Aben bu noktada bir gerçeği kabul etmek zorunda kalmışçasına kafasını salladı, derin bir iç çekti. Eyvah, kendi çocuğumu yetiştirmeye vaktim olmadıysa, onunla günlük hayatın yükünü paylaşmadıysam, sevinç ve kederlerine ortak olmadıysam, sırlarımı, sırlarını paylaşmadıysam, dertleşmediysem çocuğum babalı yetim olarak büyümüş. Terbiyeyi sokaktan gören çocuk sokak çocuğu olmayacak da ne olacak?

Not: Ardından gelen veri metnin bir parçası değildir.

/-- The envelopes enclose the two-cycle: `m_k ≤ q⁻ < q⁺ ≤ M_k`. [folklore] -/
theorem hcEnv_encloses (hlam : 0 ≤ lam) {qp qm : ℝ} (hqm : 0 ≤ qm) (hqp1 : qp ≤ 1)
    (hp : qp = hcPhi q lam qm) (hm : qm = hcPhi q lam qp) :
    ∀ k, hcm q lam k ≤ qm ∧ qp ≤ hcM q lam k
  | 0 => ⟨hqm, hqp1⟩
  | k + 1 => by
    obtain ⟨h1, h2⟩ := hcEnv_encloses hlam hqm hqp1 hp hm k
    obtain ⟨-, -, hM1⟩ := hcm_le_hcM_mem hlam k (q := q)
    rw [hcm_succ, hcM_succ]
    exact ⟨hm ▸ hcPhi_antitone hlam h2 hM1, hp ▸ hcPhi_antitone hlam h1 (hm ▸ (hcPhi_mem_Ico hlam hqp1).2.le)⟩

/-- The upper envelope decreases and the lower one increases along each parity. [folklore] -/
theorem hcEnv_monotone (hlam : 0 ≤ lam) : ∀ k, hcM q lam (k + 2) ≤ hcM q lam k ∧ hcm q lam k ≤ hcm q lam (k + 2)
  | 0 => by
    rw [hcM_zero, hcm_zero]
    exact ⟨(hcm_le_hcM_mem hlam 2).2.2, (hcm_le_hcM_mem hlam 2).1⟩
  | k + 1 => by
    obtain ⟨h1, h2⟩ := hcEnv_monotone hlam k
    rw [show k + 1 + 2 = k + 2 + 1 from rfl, hcM_succ, hcM_succ, hcm_succ, hcm_succ]
    exact ⟨hcPhi_antitone hlam h2 ((hcm_le_hcM_mem hlam (k + 2)).2.1.trans (hcm_le_hcM_mem hlam (k + 2)).2.2),
      hcPhi_antitone hlam h1 (hcm_le_hcM_mem hlam k).2.2⟩

/-- A period-`2` point `y ≥ q⁺` of `φ` is `q⁺` (two-cycle uniqueness, Kelly). [folklore] -/
theorem eq_qp_of_period_two {d : ℕ} (hd : 3 ≤ d) (hlam : 0 < lam) {qp qm y : ℝ}
    (hlt : qm < qp) (hqp1 : qp < 1) (hp : qp = hcPhi (d - 1) lam qm) (hm : qm = hcPhi (d - 1) lam qp)
    (hy1 : y ≤ 1) (hyq : qp ≤ y) (hfix : hcPhi (d - 1) lam (hcPhi (d - 1) lam y) = y) : y = qp := by
  set y' := hcPhi (d - 1) lam y with hy'
  have hy'1 : y' < 1 := (hcPhi_mem_Ico hlam.le hy1).2
  have hp' : qp = lam * (1 - qm) ^ (d - 1) / (1 + lam * (1 - qm) ^ (d - 1)) := by rw [← hcPhi_eq]; exact hp
  have hm' : qm = lam * (1 - qp) ^ (d - 1) / (1 + lam * (1 - qp) ^ (d - 1)) := by rw [← hcPhi_eq]; exact hm
  have hyy' : y' = lam * (1 - y) ^ (d - 1) / (1 + lam * (1 - y) ^ (d - 1)) := by rw [← hcPhi_eq]
  have hy'y : y = lam * (1 - y') ^ (d - 1) / (1 + lam * (1 - y') ^ (d - 1)) := by
    rw [← hcPhi_eq]; exact hfix.symm
  rcases lt_trichotomy y' y with h | h | h
  · -- `(y, y')` is a two-cycle
    have hy1' : y < 1 := by rw [← hfix]; exact (hcPhi_mem_Ico hlam.le hy'1.le).2
    exact (hardCore_treeTwoCycle_unique hd hlam h hy1' hy'y hyy' hlt hqp1 hp' hm').1
  · -- a fixed point above `q⁺` is impossible
    exfalso
    have h1 : hcPhi (d - 1) lam y ≤ hcPhi (d - 1) lam qp := hcPhi_antitone hlam.le hyq hy1
    rw [← hm] at h1
    have h1' : y' ≤ qm := h1
    linarith
  · -- `(y', y)` would be a two-cycle with `y = q⁻ < q⁺ ≤ y`
    exfalso
    have := (hardCore_treeTwoCycle_unique hd hlam h hy'1 hyy' hy'y hlt hqp1 hp' hm').2
    linarith

/-- A period-`2` point `y ≤ q⁻` of `φ` is `q⁻`. [folklore] -/
theorem eq_qm_of_period_two {d : ℕ} (hd : 3 ≤ d) (hlam : 0 < lam) {qp qm y : ℝ}
    (hlt : qm < qp) (hqp1 : qp < 1) (hp : qp = hcPhi (d - 1) lam qm) (hm : qm = hcPhi (d - 1) lam qp)
    (hy1 : y ≤ 1) (hyq : y ≤ qm) (hfix : hcPhi (d - 1) lam (hcPhi (d - 1) lam y) = y) : y = qm := by
  set y' := hcPhi (d - 1) lam y with hy'
  have hy'1 : y' < 1 := (hcPhi_mem_Ico hlam.le hy1).2
  have hqm1 : qm ≤ 1 := by linarith
  have hp' : qp = lam * (1 - qm) ^ (d - 1) / (1 + lam * (1 - qm) ^ (d - 1)) := by rw [← hcPhi_eq]; exact hp
  have hm' : qm = lam * (1 - qp) ^ (d - 1) / (1 + lam * (1 - qp) ^ (d - 1)) := by rw [← hcPhi_eq]; exact hm
  have hyy' : y' = lam * (1 - y) ^ (d - 1) / (1 + lam * (1 - y) ^ (d - 1)) := by rw [← hcPhi_eq]
  have hy'y : y = lam * (1 - y') ^ (d - 1) / (1 + lam * (1 - y') ^ (d - 1)) := by
    rw [← hcPhi_eq]; exact hfix.symm
  rcases lt_trichotomy y y' with h | h | h
  · exact (hardCore_treeTwoCycle_unique hd hlam h hy'1 hyy' hy'y hlt hqp1 hp' hm').2
  · exfalso
    have h1 : hcPhi (d - 1) lam qm ≤ hcPhi (d - 1) lam y := hcPhi_antitone hlam.le hyq hqm1
    rw [← hp] at h1
    have h1' : qp ≤ y' := h1
    linarith
  · exfalso
    have hy1' : y < 1 := by rw [← hfix]; exact (hcPhi_mem_Ico hlam.le hy'1.le).2
    have := (hardCore_treeTwoCycle_unique hd hlam h hy1' hy'y hyy' hlt hqp1 hp' hm').1
    linarith

/-- **The extreme-boundary marginals converge to the two-cycle**: `M_k → q⁺` and `m_k → q⁻`, so for
every `δ > 0` all root marginals `X_{v,k}(A)`, `k ≥ ℓ'(d, λ, δ)`, lie in `(q⁻ - δ, q⁺ + δ)` whatever the
boundary condition (Sly: "for any `δ > 0` there exists `ℓ'(d,λ,δ)` such that for `ℓ > ℓ'` we have
`X_{v,ℓ,s} < q⁺ + δ` since this is the case for even conditioning `S_{v,ℓ}` to be all `0` or `1`").
[cite: Sly2010, §4 (proof of Lemma 4.2)] -/
theorem hcEnv_eventually {d : ℕ} (hd : 3 ≤ d) {lam : ℝ} (hlam : 0 < lam) {qp qm : ℝ} (hqm : 0 < qm)
    (hlt : qm < qp) (hqp1 : qp < 1) (hp : qp = hcPhi (d - 1) lam qm) (hm : qm = hcPhi (d - 1) lam qp)
    {δ : ℝ} (hδ : 0 < δ) :
    ∃ k₀ : ℕ, ∀ k, k₀ ≤ k → hcM (d - 1) lam k ≤ qp + δ ∧ qm - δ ≤ hcm (d - 1) lam k := by
  set φ := hcPhi (d - 1) lam with hφ
  have henc := hcEnv_encloses (q := d - 1) hlam.le hqm.le hqp1.le hp hm
  have hmono := hcEnv_monotone (q := d - 1) hlam.le
  have hmem := hcm_le_hcM_mem (q := d - 1) hlam.le
  -- even upper envelope `A j = M_{2j}` ↓ ℓ ≥ q⁺
  set A : ℕ → ℝ := fun j => hcM (d - 1) lam (2 * j) with hA
  have hAanti : Antitone A := antitone_nat_of_succ_le fun j => by
    simp only [hA, show 2 * (j + 1) = 2 * j + 2 by ring]; exact (hmono _).1
  have hAbdd : BddBelow (Set.range A) := ⟨qp, by rintro _ ⟨j, rfl⟩; exact (henc _).2⟩
  have hAlim := tendsto_atTop_ciInf hAanti hAbdd
  set ℓ := ⨅ j, A j with hℓ
  have hℓqp : qp ≤ ℓ := le_ciInf fun j => (henc _).2
  have hℓ1 : ℓ ≤ 1 := (ciInf_le hAbdd 0).trans (hmem 0).2.2
  have hAstep : ∀ j, A (j + 1) = φ (φ (A j)) := fun j => by
    simp only [hA, show 2 * (j + 1) = 2 * j + 1 + 1 by ring, hcM_succ, hcm_succ]
    rfl
  have hℓfix : φ (φ ℓ) = ℓ := by
    have h1 : Tendsto (fun j => A (j + 1)) atTop (𝓝 ℓ) := hAlim.comp (tendsto_add_atTop_nat 1)
    have hc1 : ContinuousAt φ ℓ := hcPhi_continuousAt hlam.le hℓ1
    have hc2 : ContinuousAt φ (φ ℓ) := hcPhi_continuousAt hlam.le (hcPhi_mem_Ico hlam.le hℓ1).2.le
    have h2 : Tendsto (fun j => φ (φ (A j))) atTop (𝓝 (φ (φ ℓ))) := (hc2.comp hc1).tendsto.comp hAlim
    simp_rw [← hAstep] at h2
    exact tendsto_nhds_unique h2 h1
  have hℓeq : ℓ = qp := eq_qp_of_period_two hd hlam hlt hqp1 hp hm hℓ1 hℓqp hℓfix
  -- even lower envelope `B j = m_{2j}` ↑ ℓ₂ ≤ q⁻
  set B : ℕ → ℝ := fun j => hcm (d - 1) lam (2 * j) with hB
  have hBmono : Monotone B := monotone_nat_of_le_succ fun j => by
    simp only [hB, show 2 * (j + 1) = 2 * j + 2 by ring]; exact (hmono _).2
  have hBbdd : BddAbove (Set.range B) := ⟨qm, by rintro _ ⟨j, rfl⟩; exact (henc _).1⟩
  have hBlim := tendsto_atTop_ciSup hBmono hBbdd
  set ℓ₂ := ⨆ j, B j with hℓ₂
  have hℓ₂qm : ℓ₂ ≤ qm := ciSup_le fun j => (henc _).1
  have hℓ₂1 : ℓ₂ ≤ 1 := by linarith
  have hBstep : ∀ j, B (j + 1) = φ (φ (B j)) := fun j => by
    simp only [hB, show 2 * (j + 1) = 2 * j + 1 + 1 by ring, hcM_succ, hcm_succ]
    rfl
  have hℓ₂fix : φ (φ ℓ₂) = ℓ₂ := by
    have h1 : Tendsto (fun j => B (j + 1)) atTop (𝓝 ℓ₂) := hBlim.comp (tendsto_add_atTop_nat 1)
    have hc1 : ContinuousAt φ ℓ₂ := hcPhi_continuousAt hlam.le hℓ₂1
    have hc2 : ContinuousAt φ (φ ℓ₂) := hcPhi_continuousAt hlam.le (hcPhi_mem_Ico hlam.le hℓ₂1).2.le
    have h2 : Tendsto (fun j => φ (φ (B j))) atTop (𝓝 (φ (φ ℓ₂))) := (hc2.comp hc1).tendsto.comp hBlim
    simp_rw [← hBstep] at h2
    exact tendsto_nhds_unique h2 h1
  have hℓ₂eq : ℓ₂ = qm := eq_qm_of_period_two hd hlam hlt hqp1 hp hm hℓ₂1 hℓ₂qm hℓ₂fix
  -- odd subsequences by continuity: `M_{2j+1} = φ(m_{2j}) → φ(q⁻) = q⁺`, `m_{2j+1} = φ(M_{2j}) → q⁻`
  have hA' : Tendsto (fun j => hcM (d - 1) lam (2 * j + 1)) atTop (𝓝 qp) := by
    have hc : ContinuousAt φ qm := hcPhi_continuousAt hlam.le (by linarith)
    have := hc.tendsto.comp (hℓ₂eq ▸ hBlim)
    rw [← hp] at this
    exact this
  have hB' : Tendsto (fun j => hcm (d - 1) lam (2 * j + 1)) atTop (𝓝 qm) := by
    have hc : ContinuousAt φ qp := hcPhi_continuousAt hlam.le hqp1.le
    have := hc.tendsto.comp (hℓeq ▸ hAlim)
    rw [← hm] at this
    exact this
  rw [hℓeq] at hAlim
  rw [hℓ₂eq] at hBlim
  -- extract thresholds
  have e1 := (Metric.tendsto_atTop.1 hAlim) δ hδ
  have e2 := (Metric.tendsto_atTop.1 hA') δ hδ
  have e3 := (Metric.tendsto_atTop.1 hBlim) δ hδ
  have e4 := (Metric.tendsto_atTop.1 hB') δ hδ
  obtain ⟨J1, hJ1⟩ := e1
  obtain ⟨J2, hJ2⟩ := e2
  obtain ⟨J3, hJ3⟩ := e3
  obtain ⟨J4, hJ4⟩ := e4
  refine ⟨2 * (J1 + J2 + J3 + J4) + 1, fun k hk => ?_⟩
  obtain ⟨j, rfl | rfl⟩ := Nat.even_or_odd' k
  · have hj : J1 + J2 + J3 + J4 ≤ j := by omega
    have h1 := hJ1 j (by omega)
    have h3 := hJ3 j (by omega)
    rw [Real.dist_eq, abs_lt] at h1 h3
    exact ⟨by simp only [hA] at h1; linarith [h1.2], by simp only [hB] at h3; linarith [h3.1]⟩
  · have h2 := hJ2 j (by omega)
    have h4 := hJ4 j (by omega)
    rw [Real.dist_eq, abs_lt] at h2 h4
    exact ⟨by linarith [h2.2], by linarith [h4.1]⟩

end Envelope

/-! #### Strict attraction of the two-cycle: `(d-1)² q⁺ q⁻ < 1` (brick C') -/

section Attraction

Düşünce düşünceyi takip etti, Aben’in morali daha da bozuldu. Hayatına baktıkça eski eğlenceler, sürdüğü sefa daha farklı bir şekilde göründü. Anlamsız, değersiz şeyler gibi… “O halde sen şu yaşamından ne buldun?” diyor, içinde çok önceden uykuya dalmış ve yeni uyanmış biri. Aben ağzını geveledi, bu soruya cevap bulamadı. Eş mutluluğu… Evet, evlilik mutluluğu varmış ya, ama eşiyle olan münasebetleri oğluyla olan münasebetlerinden hallice. Devamlı dışarıda olduğu için dışarının zevkleri kalbinde daha fazla yer almış, evdeki zevkler boynunda bir vazife gibi gelirdi. Ailenin bütün bereketi aile reisinin görevi sayesinde kazanıldığı için bütün istek ve amaçlar direk o göreve bağımlıydı. Bir şey olunca, “Babanın kariyerine zararı dokunur, babanın işine engel olur…” lafları bu evde kanun hükmündeydi. Konforlu hayat sağlayan, şan ve şerefe ulaştıran o mevkiyi, karısı kendisinden daha fazla seviyor gibi gelirdi bazen…

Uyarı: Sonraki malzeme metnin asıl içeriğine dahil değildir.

import Literature.Analysis.FluidPDE.PassiveVectorTensorBlockIdentity
import Literature.Analysis.FluidPDE.PassiveVectorTensorEnergyDecay
import Literature.Analysis.ODE.TwoPointDampingGronwall
import HarnessLib

/-!
# Weak tensor-viscosity passive-vector solutions: the energy OUTSIDE a finite block of modes stays small when the
# block is spectrally separated (fast-block / corrector-content bound)

Analysis/FluidPDE proof-support file (everything proved; no definitions, no named facts).  Setting: `A = 0`, constant
tensor in a Legendre–Hadamard window `NearIso 𝔸 lo hi`, `0 < lo`, carrier `b` essentially bounded by `M`, datum
`w₀ ∈ L²` weakly divergence free and Fourier-supported in a finite symmetric block `S`.  Suppose that, for a.e. time, every
mode of the solution OUTSIDE `S` has `|k|² ≥ ρ > 0` (spectral separation — e.g. a Bloch-sector-supported solution of a cell
problem, `S` = the slow modes `{±ℓ}` of the sector, `ρ = n²/4`, `PassiveVectorTensorSymmetry`), and that the block's own
dissipation density is bounded, `4π² Σ_{k∈S} |k|² ‖ŵ(t)(k)‖² ≤ Γ²`.  Then the COMPLEMENT ENERGY
`u(t) = ‖w(t)‖² − Σ_{k∈S} ‖ŵ(t)(k)‖² = ‖w(t) − P_S w(t)‖²` obeys, for a.e. `t`,

  `u(t) ≤ (d·M·Γ)² / (4π² lo ρ)²`   (`ae_complement_energy_le`).

Mechanism (Robinson–Rodrigo–Sadowski 2016 §4.2 energy method, run on the weak solution): the exact energy equality
(`PassiveVectorTensorEnergyDecay.ae_tendsto_setIntegral_symbForm`) minus the exact block identity
(`PassiveVectorTensorBlockIdentity.ae_block_energy_identity`) gives, between a.e. pairs of times,
`u(t) − u(s) + 2·(complement dissipation) = −2 ∫_{(s,t]} Flux_S`; the complement dissipation is `≥ 4π² lo ρ ∫ u` by the
separation and the coercivity of the symbol (`lo_mul_le_re_inner_symbT`), the flux is `≤ d·M·Γ·√u`
(`ae_blockFlux_eq_remainder`), and the a.e. two-point Grönwall lemma (`Literature.Analysis.ODE.le_div_of_two_point_setIntegral_le`)
closes.  Consumer: clause (C) (corrector content `≤ C·(c|ℓ|²/(n²ν²))·E₀`) of the K1L tensor cell package
(`CellEnergyClauses`, stub `stub_cellEnergyT` of `LagrangianRenormalisationStep`, route `SolenoidalFractalHomogenisation`,
cell `ad-ideate`): for a single-mode datum `Re e_ℓ·p` along the `1/n`-periodic cell carrier the solution stays in the Bloch
sector `{±ℓ} + nℤ^d` (`PassiveVectorTensorSymmetry.ae_mFourierCoeff_eq_zero_off_sector`), so `S = {ℓ, −ℓ}`, `ρ = n²/4`
(for `|ℓᵢ| ≤ n/2`), `Γ² = 4π²|ℓ|²·‖w₀‖²`, and the bound reads `‖(1 − P_S) w(t)‖² ≤ C·|ℓ|²/(n² ν²)·‖w₀‖²` once `M ∼ 1/n`
and `lo ∼ ν lo_S/n²` are inserted — the consumer instantiates the constants.

## References

* J. C. Robinson, J. L. Rodrigo, W. Sadowski, *The three-dimensional Navier–Stokes equations* (CUP 2016), §4.2, (4.20). [`RobinsonRodrigoSadowski2016`]
* R. Temam, *Navier–Stokes Equations* (1984), Ch. III §1 Lemma 1.2. [`Temam1984`]
* U. Frisch, *Turbulence* (CUP 1995), §9.6.3 eq. (9.57) p. 233. [`Frisch1995Turbulence`]
-/

noncomputable section

open MeasureTheory Set Filter Function TopologicalSpace Complex UnitAddTorus
open scoped ENNReal NNReal InnerProductSpace ComplexConjugate Topology

namespace Literature.Analysis.FluidPDE

namespace Torus

variable {d : Type*} [Fintype d] [DecidableEq d]

namespace IsWeakTensorPassiveVectorOn

variable {T : ℝ} {𝔸 : Visc4 d} {b w : ℝ → UnitAddTorus d → EuclideanSpace ℝ d} {w₀ : UnitAddTorus d → EuclideanSpace ℝ d}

Diş ağrısı dinecek gibi değil. Ağzından geçen lokmalar zehir zemberek olduğu için geldi yatağına uzandı. Kendisi konuşmadıkça bunu rahatsız etmeye evdekilerin hiçbiri cesaret edemezdi. İşte bir şey olmuştur. Onu düşünüyordur…

Karısı gelecek Çarşamba günü arabaya ihtiyacının olacağını söylemişti. Aben içinden güldü; “Zavallı, gelecek Çarşamba günü değil araba, kederinle boğuşuyor olacaksın sağlık olursa.” İlginç olan, evdeki insanlarla ara sıra konuşuyorsa da, onlarda bir hayat belirtisi nefeslerini, kalp atışlarını hissedemiyor. Onların kurşun geçirmeyen cam bir duvarın arkasında, başka bir âlemde sadece görüntüleri var gibi. Yaklaşmak isterse yaklaşamaz. Bir yerlerden gelen anlaşılmaz bir yalnızlık yanından hiç ayrılmıyor.

Düşündü de gerçekten güveneceği, dertleşeceği bir dostu da yok. Eski arkadaşlarını iş arkadaşları değiştirdi. Onlar da sanki değişen elbise gibiler. Eski arkadaşlarıyla görüşmeye vakti yok. Bir de onların çoğu sadece bundan bir şeyler koparmanın derdinde zaten. Yardım, iş isterler, falana söyle, filana söyle, bitmek bilmeyen ricalar. Akraba gelirse o da bir şeyler ister. Yardım etmezse gölgesinde köpek yatmayan hayırsız derler. Onlar çok, Aben yalnız, hangi birine yetişecek? Bir dediğini iki etmeyen, bağırınca tir tir titreyen, emrine amade bağımlı insanlar da var. Onlara dost denmez zaten. Ara sıra uğrayan, ilişkilerini tamamen kesmediği tek arkadaşı var, o bile insanlara; “Bakan olacağım diye eş dosttan ayrıldı, zavallının benden başka kimsesi yok.” diyormuş.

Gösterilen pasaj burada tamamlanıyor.